_AIM OF THE TASK_: Without skipping a line, reproduce the entries exactly.

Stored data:
......

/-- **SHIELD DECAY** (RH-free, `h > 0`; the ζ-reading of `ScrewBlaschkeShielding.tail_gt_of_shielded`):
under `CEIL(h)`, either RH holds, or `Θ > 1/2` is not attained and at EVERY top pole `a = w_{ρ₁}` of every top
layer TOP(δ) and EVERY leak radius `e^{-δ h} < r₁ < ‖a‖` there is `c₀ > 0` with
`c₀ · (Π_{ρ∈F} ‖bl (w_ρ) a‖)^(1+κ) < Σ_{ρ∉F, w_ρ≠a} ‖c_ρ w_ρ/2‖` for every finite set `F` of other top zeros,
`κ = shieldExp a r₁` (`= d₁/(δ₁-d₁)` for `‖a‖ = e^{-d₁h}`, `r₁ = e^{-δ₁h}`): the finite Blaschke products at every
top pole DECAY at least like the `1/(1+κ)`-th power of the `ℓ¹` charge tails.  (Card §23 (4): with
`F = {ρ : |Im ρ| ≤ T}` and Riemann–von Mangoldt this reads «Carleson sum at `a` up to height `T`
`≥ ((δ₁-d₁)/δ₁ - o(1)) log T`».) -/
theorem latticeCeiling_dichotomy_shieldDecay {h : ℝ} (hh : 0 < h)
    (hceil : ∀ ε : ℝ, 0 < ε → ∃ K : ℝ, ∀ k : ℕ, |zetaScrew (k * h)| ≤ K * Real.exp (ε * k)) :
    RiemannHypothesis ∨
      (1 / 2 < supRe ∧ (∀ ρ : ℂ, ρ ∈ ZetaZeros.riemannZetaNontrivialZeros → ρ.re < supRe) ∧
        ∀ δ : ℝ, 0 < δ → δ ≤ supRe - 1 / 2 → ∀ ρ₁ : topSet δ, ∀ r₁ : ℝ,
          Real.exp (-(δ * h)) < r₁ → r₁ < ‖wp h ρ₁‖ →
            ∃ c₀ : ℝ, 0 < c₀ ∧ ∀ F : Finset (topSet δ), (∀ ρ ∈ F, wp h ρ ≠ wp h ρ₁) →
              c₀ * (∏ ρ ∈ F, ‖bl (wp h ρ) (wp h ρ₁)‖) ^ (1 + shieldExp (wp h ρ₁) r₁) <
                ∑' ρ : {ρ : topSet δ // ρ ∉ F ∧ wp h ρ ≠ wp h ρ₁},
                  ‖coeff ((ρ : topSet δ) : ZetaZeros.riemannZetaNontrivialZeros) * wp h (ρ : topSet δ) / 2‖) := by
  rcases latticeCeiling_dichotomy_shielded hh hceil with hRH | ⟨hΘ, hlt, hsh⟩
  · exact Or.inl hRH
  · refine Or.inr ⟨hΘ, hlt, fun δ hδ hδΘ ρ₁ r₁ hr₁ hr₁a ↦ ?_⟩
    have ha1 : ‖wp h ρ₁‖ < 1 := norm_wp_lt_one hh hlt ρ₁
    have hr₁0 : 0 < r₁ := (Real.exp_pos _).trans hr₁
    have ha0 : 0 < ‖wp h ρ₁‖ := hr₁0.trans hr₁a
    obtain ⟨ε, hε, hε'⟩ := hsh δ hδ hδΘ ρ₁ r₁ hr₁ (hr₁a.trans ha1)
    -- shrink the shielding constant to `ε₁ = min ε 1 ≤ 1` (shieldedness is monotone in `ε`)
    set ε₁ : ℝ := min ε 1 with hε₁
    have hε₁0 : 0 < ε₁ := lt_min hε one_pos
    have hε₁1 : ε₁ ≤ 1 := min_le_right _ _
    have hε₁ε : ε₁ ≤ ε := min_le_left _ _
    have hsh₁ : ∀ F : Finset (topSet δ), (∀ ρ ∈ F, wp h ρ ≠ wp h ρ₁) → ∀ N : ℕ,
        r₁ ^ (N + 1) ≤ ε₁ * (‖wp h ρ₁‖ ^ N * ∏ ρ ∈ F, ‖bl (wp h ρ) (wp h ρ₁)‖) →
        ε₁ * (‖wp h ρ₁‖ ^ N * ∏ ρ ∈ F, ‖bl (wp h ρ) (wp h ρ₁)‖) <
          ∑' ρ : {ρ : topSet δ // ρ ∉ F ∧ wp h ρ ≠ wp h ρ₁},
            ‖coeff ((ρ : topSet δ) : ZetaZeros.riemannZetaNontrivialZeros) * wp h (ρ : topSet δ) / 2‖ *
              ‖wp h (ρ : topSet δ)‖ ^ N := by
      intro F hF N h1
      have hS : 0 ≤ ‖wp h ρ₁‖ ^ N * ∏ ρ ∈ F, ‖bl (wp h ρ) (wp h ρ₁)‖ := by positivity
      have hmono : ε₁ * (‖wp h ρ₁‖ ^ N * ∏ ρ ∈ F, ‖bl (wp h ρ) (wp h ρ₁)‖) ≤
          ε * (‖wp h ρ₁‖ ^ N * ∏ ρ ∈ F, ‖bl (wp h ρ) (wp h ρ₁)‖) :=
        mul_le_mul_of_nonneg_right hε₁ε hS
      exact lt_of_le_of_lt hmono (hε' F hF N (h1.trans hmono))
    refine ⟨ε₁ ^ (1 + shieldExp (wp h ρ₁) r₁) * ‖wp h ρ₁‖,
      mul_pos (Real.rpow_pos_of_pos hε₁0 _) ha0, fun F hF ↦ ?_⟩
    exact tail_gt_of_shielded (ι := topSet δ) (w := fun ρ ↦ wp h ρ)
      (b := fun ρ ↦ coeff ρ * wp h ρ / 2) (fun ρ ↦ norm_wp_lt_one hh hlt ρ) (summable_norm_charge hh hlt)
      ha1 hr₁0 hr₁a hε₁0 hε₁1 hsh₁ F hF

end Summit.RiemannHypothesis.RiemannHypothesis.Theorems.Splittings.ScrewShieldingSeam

......

_RESULT_:
/-- **SHIELD DECAY** (RH-free, `h > 0`; the ζ-reading of `ScrewBlaschkeShielding.tail_gt_of_shielded`):
under `CEIL(h)`, either RH holds, or `Θ > 1/2` is not attained and at EVERY top pole `a = w_{ρ₁}` of every top
layer TOP(δ) and EVERY leak radius `e^{-δ h} < r₁ < ‖a‖` there is `c₀ > 0` with
`c₀ · (Π_{ρ∈F} ‖bl (w_ρ) a‖)^(1+κ) < Σ_{ρ∉F, w_ρ≠a} ‖c_ρ w_ρ/2‖` for every finite set `F` of other top zeros,
`κ = shieldExp a r₁` (`= d₁/(δ₁-d₁)` for `‖a‖ = e^{-d₁h}`, `r₁ = e^{-δ₁h}`): the finite Blaschke products at every
top pole DECAY at least like the `1/(1+κ)`-th power of the `ℓ¹` charge tails.  (Card §23 (4): with
`F = {ρ : |Im ρ| ≤ T}` and Riemann–von Mangoldt this reads «Carleson sum at `a` up to height `T`
`≥ ((δ₁-d₁)/δ₁ - o(1)) log T`».) -/
theorem latticeCeiling_dichotomy_shieldDecay {h : ℝ} (hh : 0 < h)
    (hceil : ∀ ε : ℝ, 0 < ε → ∃ K : ℝ, ∀ k : ℕ, |zetaScrew (k * h)| ≤ K * Real.exp (ε * k)) :
    RiemannHypothesis ∨
      (1 / 2 < supRe ∧ (∀ ρ : ℂ, ρ ∈ ZetaZeros.riemannZetaNontrivialZeros → ρ.re < supRe) ∧
        ∀ δ : ℝ, 0 < δ → δ ≤ supRe - 1 / 2 → ∀ ρ₁ : topSet δ, ∀ r₁ : ℝ,
          Real.exp (-(δ * h)) < r₁ → r₁ < ‖wp h ρ₁‖ →
            ∃ c₀ : ℝ, 0 < c₀ ∧ ∀ F : Finset (topSet δ), (∀ ρ ∈ F, wp h ρ ≠ wp h ρ₁) →
              c₀ * (∏ ρ ∈ F, ‖bl (wp h ρ) (wp h ρ₁)‖) ^ (1 + shieldExp (wp h ρ₁) r₁) <
                ∑' ρ : {ρ : topSet δ // ρ ∉ F ∧ wp h ρ ≠ wp h ρ₁},
                  ‖coeff ((ρ : topSet δ) : ZetaZeros.riemannZetaNontrivialZeros) * wp h (ρ : topSet δ) / 2‖) := by
  rcases latticeCeiling_dichotomy_shielded hh hceil with hRH | ⟨hΘ, hlt, hsh⟩
  · exact Or.inl hRH
  · refine Or.inr ⟨hΘ, hlt, fun δ hδ hδΘ ρ₁ r₁ hr₁ hr₁a ↦ ?_⟩
    have ha1 : ‖wp h ρ₁‖ < 1 := norm_wp_lt_one hh hlt ρ₁
    have hr₁0 : 0 < r₁ := (Real.exp_pos _).trans hr₁
    have ha0 : 0 < ‖wp h ρ₁‖ := hr₁0.trans hr₁a
    obtain ⟨ε, hε, hε'⟩ := hsh δ hδ hδΘ ρ₁ r₁ hr₁ (hr₁a.trans ha1)
    -- shrink the shielding constant to `ε₁ = min ε 1 ≤ 1` (shieldedness is monotone in `ε`)
    set ε₁ : ℝ := min ε 1 with hε₁
    have hε₁0 : 0 < ε₁ := lt_min hε one_pos
    have hε₁1 : ε₁ ≤ 1 := min_le_right _ _
    have hε₁ε : ε₁ ≤ ε := min_le_left _ _
    have hsh₁ : ∀ F : Finset (topSet δ), (∀ ρ ∈ F, wp h ρ ≠ wp h ρ₁) → ∀ N : ℕ,
        r₁ ^ (N + 1) ≤ ε₁ * (‖wp h ρ₁‖ ^ N * ∏ ρ ∈ F, ‖bl (wp h ρ) (wp h ρ₁)‖) →
        ε₁ * (‖wp h ρ₁‖ ^ N * ∏ ρ ∈ F, ‖bl (wp h ρ) (wp h ρ₁)‖) <
          ∑' ρ : {ρ : topSet δ // ρ ∉ F ∧ wp h ρ ≠ wp h ρ₁},
            ‖coeff ((ρ : topSet δ) : ZetaZeros.riemannZetaNontrivialZeros) * wp h (ρ : topSet δ) / 2‖ *
              ‖wp h (ρ : topSet δ)‖ ^ N := by
      intro F hF N h1
      have hS : 0 ≤ ‖wp h ρ₁‖ ^ N * ∏ ρ ∈ F, ‖bl (wp h ρ) (wp h ρ₁)‖ := by positivity
      have hmono : ε₁ * (‖wp h ρ₁‖ ^ N * ∏ ρ ∈ F, ‖bl (wp h ρ) (wp h ρ₁)‖) ≤
          ε * (‖wp h ρ₁‖ ^ N * ∏ ρ ∈ F, ‖bl (wp h ρ) (wp h ρ₁)‖) :=
        mul_le_mul_of_nonneg_right hε₁ε hS
      exact lt_of_le_of_lt hmono (hε' F hF N (h1.trans hmono))
    refine ⟨ε₁ ^ (1 + shieldExp (wp h ρ₁) r₁) * ‖wp h ρ₁‖,
      mul_pos (Real.rpow_pos_of_pos hε₁0 _) ha0, fun F hF ↦ ?_⟩
    exact tail_gt_of_shielded (ι := topSet δ) (w := fun ρ ↦ wp h ρ)
      (b := fun ρ ↦ coeff ρ * wp h ρ / 2) (fun ρ ↦ norm_wp_lt_one hh hlt ρ) (summable_norm_charge hh hlt)
      ha1 hr₁0 hr₁a hε₁0 hε₁1 hsh₁ F hF

end Summit.RiemannHypothesis.RiemannHypothesis.Theorems.Splittings.ScrewShieldingSeam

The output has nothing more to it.